═══ Data in this exercise ═══

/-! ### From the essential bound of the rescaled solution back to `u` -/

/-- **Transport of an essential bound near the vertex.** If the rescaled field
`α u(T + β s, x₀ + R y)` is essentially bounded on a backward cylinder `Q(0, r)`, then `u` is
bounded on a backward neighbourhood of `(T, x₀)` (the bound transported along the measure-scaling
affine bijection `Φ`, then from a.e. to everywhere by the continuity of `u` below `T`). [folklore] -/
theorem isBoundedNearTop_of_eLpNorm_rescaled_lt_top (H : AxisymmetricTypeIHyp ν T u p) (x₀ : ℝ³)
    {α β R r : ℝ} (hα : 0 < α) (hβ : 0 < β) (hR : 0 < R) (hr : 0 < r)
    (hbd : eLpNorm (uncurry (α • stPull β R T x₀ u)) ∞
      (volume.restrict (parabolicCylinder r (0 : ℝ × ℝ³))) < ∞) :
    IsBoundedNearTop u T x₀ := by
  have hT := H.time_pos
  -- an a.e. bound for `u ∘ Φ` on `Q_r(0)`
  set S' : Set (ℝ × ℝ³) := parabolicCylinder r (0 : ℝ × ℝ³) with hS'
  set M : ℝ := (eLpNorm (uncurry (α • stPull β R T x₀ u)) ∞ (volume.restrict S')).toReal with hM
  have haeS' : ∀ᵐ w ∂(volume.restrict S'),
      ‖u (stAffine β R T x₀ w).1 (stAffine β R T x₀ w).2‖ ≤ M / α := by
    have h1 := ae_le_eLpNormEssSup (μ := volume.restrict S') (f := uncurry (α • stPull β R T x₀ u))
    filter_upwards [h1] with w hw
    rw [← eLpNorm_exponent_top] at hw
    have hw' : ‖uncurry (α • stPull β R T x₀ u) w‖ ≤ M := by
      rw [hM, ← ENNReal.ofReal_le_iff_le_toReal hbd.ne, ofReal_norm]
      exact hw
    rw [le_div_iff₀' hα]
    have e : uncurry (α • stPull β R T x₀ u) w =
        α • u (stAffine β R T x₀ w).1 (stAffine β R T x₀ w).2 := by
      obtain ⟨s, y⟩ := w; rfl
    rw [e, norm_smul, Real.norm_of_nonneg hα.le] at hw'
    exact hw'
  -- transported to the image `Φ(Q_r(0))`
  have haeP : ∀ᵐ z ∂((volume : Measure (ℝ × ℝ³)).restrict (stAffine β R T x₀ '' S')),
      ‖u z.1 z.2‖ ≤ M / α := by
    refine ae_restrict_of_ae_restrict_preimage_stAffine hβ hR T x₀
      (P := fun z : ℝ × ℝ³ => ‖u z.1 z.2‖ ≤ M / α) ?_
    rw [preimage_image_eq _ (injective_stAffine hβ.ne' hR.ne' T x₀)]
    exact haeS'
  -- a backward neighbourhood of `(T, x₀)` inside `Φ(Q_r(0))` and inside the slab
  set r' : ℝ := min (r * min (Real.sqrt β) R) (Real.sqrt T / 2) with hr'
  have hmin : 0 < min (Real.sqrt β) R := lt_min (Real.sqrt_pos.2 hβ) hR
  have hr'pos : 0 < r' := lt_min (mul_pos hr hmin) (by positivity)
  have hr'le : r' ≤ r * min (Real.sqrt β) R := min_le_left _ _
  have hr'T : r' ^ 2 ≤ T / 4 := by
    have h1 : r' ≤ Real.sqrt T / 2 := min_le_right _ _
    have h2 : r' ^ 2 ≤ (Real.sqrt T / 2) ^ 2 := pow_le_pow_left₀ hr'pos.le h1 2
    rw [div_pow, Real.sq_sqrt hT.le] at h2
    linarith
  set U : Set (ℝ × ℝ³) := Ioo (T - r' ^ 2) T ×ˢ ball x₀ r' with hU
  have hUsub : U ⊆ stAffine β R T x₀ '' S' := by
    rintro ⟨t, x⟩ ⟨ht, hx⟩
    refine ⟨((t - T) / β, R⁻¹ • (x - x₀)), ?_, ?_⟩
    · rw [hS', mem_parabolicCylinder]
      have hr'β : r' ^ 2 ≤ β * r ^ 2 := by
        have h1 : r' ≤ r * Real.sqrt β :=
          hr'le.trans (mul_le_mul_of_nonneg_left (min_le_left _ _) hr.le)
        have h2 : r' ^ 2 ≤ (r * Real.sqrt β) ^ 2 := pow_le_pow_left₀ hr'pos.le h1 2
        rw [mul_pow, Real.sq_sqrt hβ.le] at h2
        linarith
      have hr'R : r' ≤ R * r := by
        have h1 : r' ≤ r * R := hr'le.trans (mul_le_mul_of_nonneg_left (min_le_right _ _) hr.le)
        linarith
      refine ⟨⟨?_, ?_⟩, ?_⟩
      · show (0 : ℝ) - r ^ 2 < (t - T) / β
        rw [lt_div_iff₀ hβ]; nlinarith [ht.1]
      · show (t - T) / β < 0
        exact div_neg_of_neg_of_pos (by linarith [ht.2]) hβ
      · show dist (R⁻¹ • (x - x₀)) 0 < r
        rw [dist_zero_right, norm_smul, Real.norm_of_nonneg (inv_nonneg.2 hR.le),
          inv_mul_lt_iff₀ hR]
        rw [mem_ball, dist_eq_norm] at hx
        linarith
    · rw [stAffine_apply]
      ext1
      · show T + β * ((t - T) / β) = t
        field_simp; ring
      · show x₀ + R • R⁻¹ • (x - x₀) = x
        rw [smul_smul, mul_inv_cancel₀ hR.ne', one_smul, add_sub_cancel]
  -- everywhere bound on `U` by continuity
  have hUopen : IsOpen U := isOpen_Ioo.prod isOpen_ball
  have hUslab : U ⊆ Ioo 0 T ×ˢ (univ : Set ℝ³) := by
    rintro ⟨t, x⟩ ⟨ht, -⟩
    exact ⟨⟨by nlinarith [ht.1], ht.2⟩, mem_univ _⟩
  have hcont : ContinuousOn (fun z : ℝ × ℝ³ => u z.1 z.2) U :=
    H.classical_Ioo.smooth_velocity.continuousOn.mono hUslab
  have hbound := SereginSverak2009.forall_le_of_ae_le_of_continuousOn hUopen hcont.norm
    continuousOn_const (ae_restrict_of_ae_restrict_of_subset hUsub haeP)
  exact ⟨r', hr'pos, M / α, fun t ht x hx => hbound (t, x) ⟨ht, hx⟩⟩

═══
═══ Data in this exercise ═══

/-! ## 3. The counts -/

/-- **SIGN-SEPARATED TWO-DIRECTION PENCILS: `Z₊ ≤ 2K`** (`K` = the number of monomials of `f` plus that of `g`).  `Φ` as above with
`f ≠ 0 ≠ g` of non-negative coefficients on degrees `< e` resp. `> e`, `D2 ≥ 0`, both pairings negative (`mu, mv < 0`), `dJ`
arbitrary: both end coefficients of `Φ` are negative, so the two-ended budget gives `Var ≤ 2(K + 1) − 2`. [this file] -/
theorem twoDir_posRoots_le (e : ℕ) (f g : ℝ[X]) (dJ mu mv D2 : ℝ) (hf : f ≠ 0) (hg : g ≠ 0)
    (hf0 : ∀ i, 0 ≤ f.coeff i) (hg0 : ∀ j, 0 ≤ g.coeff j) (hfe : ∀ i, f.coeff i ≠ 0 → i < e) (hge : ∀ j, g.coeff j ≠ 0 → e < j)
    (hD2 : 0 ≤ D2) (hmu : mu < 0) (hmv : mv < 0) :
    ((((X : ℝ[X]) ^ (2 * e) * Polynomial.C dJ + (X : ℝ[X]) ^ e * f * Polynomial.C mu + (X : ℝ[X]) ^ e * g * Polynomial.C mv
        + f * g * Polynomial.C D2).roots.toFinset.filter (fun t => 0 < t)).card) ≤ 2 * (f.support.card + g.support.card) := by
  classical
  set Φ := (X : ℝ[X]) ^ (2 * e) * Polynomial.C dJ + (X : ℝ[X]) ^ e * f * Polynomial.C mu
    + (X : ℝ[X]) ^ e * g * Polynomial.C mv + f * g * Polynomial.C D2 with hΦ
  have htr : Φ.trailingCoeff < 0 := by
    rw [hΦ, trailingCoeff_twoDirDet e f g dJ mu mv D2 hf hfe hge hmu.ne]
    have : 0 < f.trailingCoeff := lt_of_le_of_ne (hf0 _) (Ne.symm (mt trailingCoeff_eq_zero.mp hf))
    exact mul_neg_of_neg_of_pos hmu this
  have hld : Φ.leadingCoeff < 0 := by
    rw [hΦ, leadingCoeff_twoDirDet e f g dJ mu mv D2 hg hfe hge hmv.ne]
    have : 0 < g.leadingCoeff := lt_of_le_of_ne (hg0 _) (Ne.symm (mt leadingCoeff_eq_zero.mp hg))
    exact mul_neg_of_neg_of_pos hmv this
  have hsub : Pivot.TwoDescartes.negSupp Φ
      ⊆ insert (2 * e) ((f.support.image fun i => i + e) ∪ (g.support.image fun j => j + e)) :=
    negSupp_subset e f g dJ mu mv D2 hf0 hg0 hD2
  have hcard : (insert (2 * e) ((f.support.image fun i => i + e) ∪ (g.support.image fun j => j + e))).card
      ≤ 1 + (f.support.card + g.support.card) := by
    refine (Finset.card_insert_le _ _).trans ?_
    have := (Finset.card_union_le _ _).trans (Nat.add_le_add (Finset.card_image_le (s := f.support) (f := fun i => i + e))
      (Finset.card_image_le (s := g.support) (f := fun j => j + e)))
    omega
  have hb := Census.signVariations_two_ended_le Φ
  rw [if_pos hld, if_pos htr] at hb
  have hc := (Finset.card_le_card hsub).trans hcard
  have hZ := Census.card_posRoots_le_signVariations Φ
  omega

═══

What to work on. Starting at the line above that holds "(x - x₀)) 0 < r" and ending at the line that holds "exact ⟨r', hr'pos, M", transcribe each line exactly and include no other lines.

Reply to the task.
      · show dist (R⁻¹ • (x - x₀)) 0 < r
        rw [dist_zero_right, norm_smul, Real.norm_of_nonneg (inv_nonneg.2 hR.le),
          inv_mul_lt_iff₀ hR]
        rw [mem_ball, dist_eq_norm] at hx
        linarith
    · rw [stAffine_apply]
      ext1
      · show T + β * ((t - T) / β) = t
        field_simp; ring
      · show x₀ + R • R⁻¹ • (x - x₀) = x
        rw [smul_smul, mul_inv_cancel₀ hR.ne', one_smul, add_sub_cancel]
  -- everywhere bound on `U` by continuity
  have hUopen : IsOpen U := isOpen_Ioo.prod isOpen_ball
  have hUslab : U ⊆ Ioo 0 T ×ˢ (univ : Set ℝ³) := by
    rintro ⟨t, x⟩ ⟨ht, -⟩
    exact ⟨⟨by nlinarith [ht.1], ht.2⟩, mem_univ _⟩
  have hcont : ContinuousOn (fun z : ℝ × ℝ³ => u z.1 z.2) U :=
    H.classical_Ioo.smooth_velocity.continuousOn.mono hUslab
  have hbound := SereginSverak2009.forall_le_of_ae_le_of_continuousOn hUopen hcont.norm
    continuousOn_const (ae_restrict_of_ae_restrict_of_subset hUsub haeP)
  exact ⟨r', hr'pos, M / α, fun t ht x hx => hbound (t, x) ⟨ht, hx⟩⟩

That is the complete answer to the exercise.